Moreover, our study showed a protective effect of intraoperative graft surface cooling on AP activation. The work by Kamińska et al. (2016) demonstrated that elimination of warm ischemia time had a positive impact on early allograft function and significantly diminished the DGF and rejection rate.

Activation of the complement cascade has an important role in the development of humoral and cellular alloreactivity. There are several hypotheses on the role of complement cascade in allograft rejection. C3 split products, C3b and C3d, deposited on APCs may increase antigen uptake and its presentation to T cells, which aids generation of alloreactive clones (Takada et al. 1997). C3-positive APCs (dendritic cells, macrophages, and epithelial cells) are shown to potentiate the T-cell response in vitro (Pratt et al. 2002). C3-deficient macrophages have impaired capability to stimulate T cells (Li 2004; Peng et al. 2006; Zhou et al. 2006). In addition, C3a and C5a binding to T-cell receptors may directly stimulate their alloreactivity. The antibody-mediated renal allograft rejection involves donor-specific antibodies and classical pathway of complement system activation. During its activation, C4 is cleaved and forms a bond with the cell membrane close to the site of antibody attachment. The resultant C4b is quickly degraded by proteolytic enzymes, leaving C4d strongly attached to the cell membrane. The deposition of C4d in renal graft is strongly related to antibody-mediated rejection. According to a recent report, the deposition of covalently linked C4d on erythrocytes was more strongly related to histological rejection signs than PTC-C4d staining, but this observation needs to be confirmed in further studies (Haidar et al. 2012). In our study, complement activation did not impact the occurrence of renal allograft rejection, contrary to the results of experimental models (Casiraghi et al. 2017; Lin et al. 2006; Pratt et al. 2002), most probably due to a small number of acute rejection episodes in the study group.

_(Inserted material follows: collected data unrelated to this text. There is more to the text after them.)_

/-- [our object] **THE CUBIC GERM OF A LOCALISED, COVARIANT, GAUGE-INVARIANT, BOSE-ANTISYMMETRIC STENCIL FAMILY IS THE YANG–MILLS GERM, NORMALISED BY THE
HESSIAN'S TRANSVERSE SECOND MOMENT.**  Hypotheses, all kernel-level: (h1) `LocStencil S Cs δ`, `δ > 0`; (h2) translation covariance; (h3) the divergence law at
the background site `0` with constant `c` and Hessian block `M`; (h4) `Decays M CM δM`, `δM > 0`; (h5) the first column moment of `M` vanishes; (h6) the exchange
defect of the kernel has no first moments (`anti13_iff_defect`; exact antisymmetry is the special case); (h7) hyperoctahedral covariance of `M`'s column through `0`.  Conclusion: `cubicGermOf S = cQ · ymGerm` with
`cQ = −(c/2)·∑'_x M x 0 (inl 0) (inl 0)·x₁²`, and Ward's transversality constraints `α = 0`, `γ = 0` on the second moments of `M`
(`CubicGermWard.cubicGermOf_eq_of_law_anti13` + `QuadGermUniqueness.quadMomentOf_eq_quadGerm` + `anti13_cubicGermOf_of_exchange`). -/
theorem cubicGermOf_eq_ymGerm_of_letters (hS : LocStencil S Cs δ) (hδ : 0 < δ)
    (hcov : ∀ (lam : Fin 4) (v : Site 4), S lam v = shiftK (-v) (S lam 0))
    (hlaw : ∀ (x z : Site 4) (μ ν : Fin 4), divV S 0 x z (Sum.inl μ) (Sum.inl ν) =
      c * M x z (Sum.inl μ) (Sum.inl ν) * ((if z = 0 then (1 : ℝ) else 0) - (if x = 0 then (1 : ℝ) else 0)))
    (hM : Decays M CM δM) (hδM : 0 < δM)
    (hM1 : ∀ (μ ν κ : Fin 4), ∑' x : Site 4, M x 0 (Sum.inl μ) (Sum.inl ν) * (x κ : ℝ) = 0)
    (hD0 : ∀ μ ν lam κ : Fin 4,
      ∑' xz : Site 4 × Site 4, (S μ 0 xz.1 xz.2 (Sum.inl lam) (Sum.inl ν) + S lam xz.1 0 xz.2 (Sum.inl μ) (Sum.inl ν)) * (xz.1 κ : ℝ) = 0)
    (hD1 : ∀ μ ν lam κ : Fin 4,
      ∑' xz : Site 4 × Site 4, (S μ 0 xz.1 xz.2 (Sum.inl lam) (Sum.inl ν) + S lam xz.1 0 xz.2 (Sum.inl μ) (Sum.inl ν)) * (xz.2 κ : ℝ) = 0)
    (hP : ∀ (σ : Equiv.Perm Idx) (x : Site 4) (μ ν : Fin 4),
      M (fun i => x (σ.symm i)) 0 (Sum.inl (σ μ)) (Sum.inl (σ ν)) = M x 0 (Sum.inl μ) (Sum.inl ν))
    (hF : ∀ (α : Idx) (x : Site 4) (μ ν : Fin 4),
      M (fun i => if i = α then -x i else x i) 0 (Sum.inl μ) (Sum.inl ν) = rs α μ * rs α ν * M x 0 (Sum.inl μ) (Sum.inl ν)) :
    (∀ μ ν lam κ i, cubicGermOf S μ ν lam κ i =
        (c * (-(1 / 2 : ℝ) * ∑' x : Site 4, M x 0 (Sum.inl 0) (Sum.inl 0) * ((x 1 : ℝ) * (x 1 : ℝ)))) * ymGerm μ ν lam κ i) ∧
      c * ((-(1 / 2 : ℝ) * ∑' x : Site 4, M x 0 (Sum.inl 0) (Sum.inl 1) * ((x 0 : ℝ) * (x 1 : ℝ))) +
          (-(1 / 2 : ℝ) * ∑' x : Site 4, M x 0 (Sum.inl 0) (Sum.inl 1) * ((x 1 : ℝ) * (x 0 : ℝ))) +
          (-(1 / 2 : ℝ) * ∑' x : Site 4, M x 0 (Sum.inl 0) (Sum.inl 0) * ((x 1 : ℝ) * (x 1 : ℝ)))) = 0 ∧
      c * ((-(1 / 2 : ℝ) * ∑' x : Site 4, M x 0 (Sum.inl 0) (Sum.inl 0) * ((x 0 : ℝ) * (x 0 : ℝ))) -
          (-(1 / 2 : ℝ) * ∑' x : Site 4, M x 0 (Sum.inl 0) (Sum.inl 0) * ((x 1 : ℝ) * (x 1 : ℝ))) -
          (-(1 / 2 : ℝ) * ∑' x : Site 4, M x 0 (Sum.inl 0) (Sum.inl 1) * ((x 0 : ℝ) * (x 1 : ℝ))) -
          (-(1 / 2 : ℝ) * ∑' x : Site 4, M x 0 (Sum.inl 0) (Sum.inl 1) * ((x 1 : ℝ) * (x 0 : ℝ)))) = 0 := by
  have hcr := col_row_of_decays (M := M) hM
  have hZ := tsum_zeroth_eq_zero_of_col hS hδ hcov hlaw hcr.1 hcr.2 hδM hM1
  have h13 := (anti13_iff_defect hS hδ hcov).2 ⟨hD0, hD1⟩
  have hQ : ∀ k μ ν, c * quadMomentOf M k μ ν =
      quadGerm (c * (-(1 / 2 : ℝ) * ∑' x : Site 4, M x 0 (Sum.inl 0) (Sum.inl 0) * ((x 1 : ℝ) * (x 1 : ℝ))))
        (c * ((-(1 / 2 : ℝ) * ∑' x : Site 4, M x 0 (Sum.inl 0) (Sum.inl 1) * ((x 0 : ℝ) * (x 1 : ℝ))) +
          (-(1 / 2 : ℝ) * ∑' x : Site 4, M x 0 (Sum.inl 0) (Sum.inl 1) * ((x 1 : ℝ) * (x 0 : ℝ))) +
          (-(1 / 2 : ℝ) * ∑' x : Site 4, M x 0 (Sum.inl 0) (Sum.inl 0) * ((x 1 : ℝ) * (x 1 : ℝ)))))
        (c * ((-(1 / 2 : ℝ) * ∑' x : Site 4, M x 0 (Sum.inl 0) (Sum.inl 0) * ((x 0 : ℝ) * (x 0 : ℝ))) -
          (-(1 / 2 : ℝ) * ∑' x : Site 4, M x 0 (Sum.inl 0) (Sum.inl 0) * ((x 1 : ℝ) * (x 1 : ℝ))) -
          (-(1 / 2 : ℝ) * ∑' x : Site 4, M x 0 (Sum.inl 0) (Sum.inl 1) * ((x 0 : ℝ) * (x 1 : ℝ))) -
          (-(1 / 2 : ℝ) * ∑' x : Site 4, M x 0 (Sum.inl 0) (Sum.inl 1) * ((x 1 : ℝ) * (x 0 : ℝ))))) k μ ν := by
    intro k μ ν
    rw [quadMomentOf_eq_quadGerm hcr.1 hδM hP hF k μ ν]
    unfold quadGerm
    ring
  exact cubicGermOf_eq_of_law_anti13 hS hδ hcov hlaw hcr.1 hcr.2 hδM hZ hQ h13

In summary, our study supports the role of complement AP in the early phase after KTx. We demonstrated the relationship between AP-functional activity and graft function. Renal transplant recipients who developed DGF had significantly lower level of AP-functional complement activity 3 days after transplantation. Moreover, post-transplant eGFR was associated with AP-functional activity 3 days after KTx (3rd day eGFR r = 0.36, p = 0.019; 7th day eGFR r = 0.39, p = 0.010; 3rd month eGFR r = 0.40, p = 0.042). Our results also confirm the influence of dialysis modality on persistent complement activation.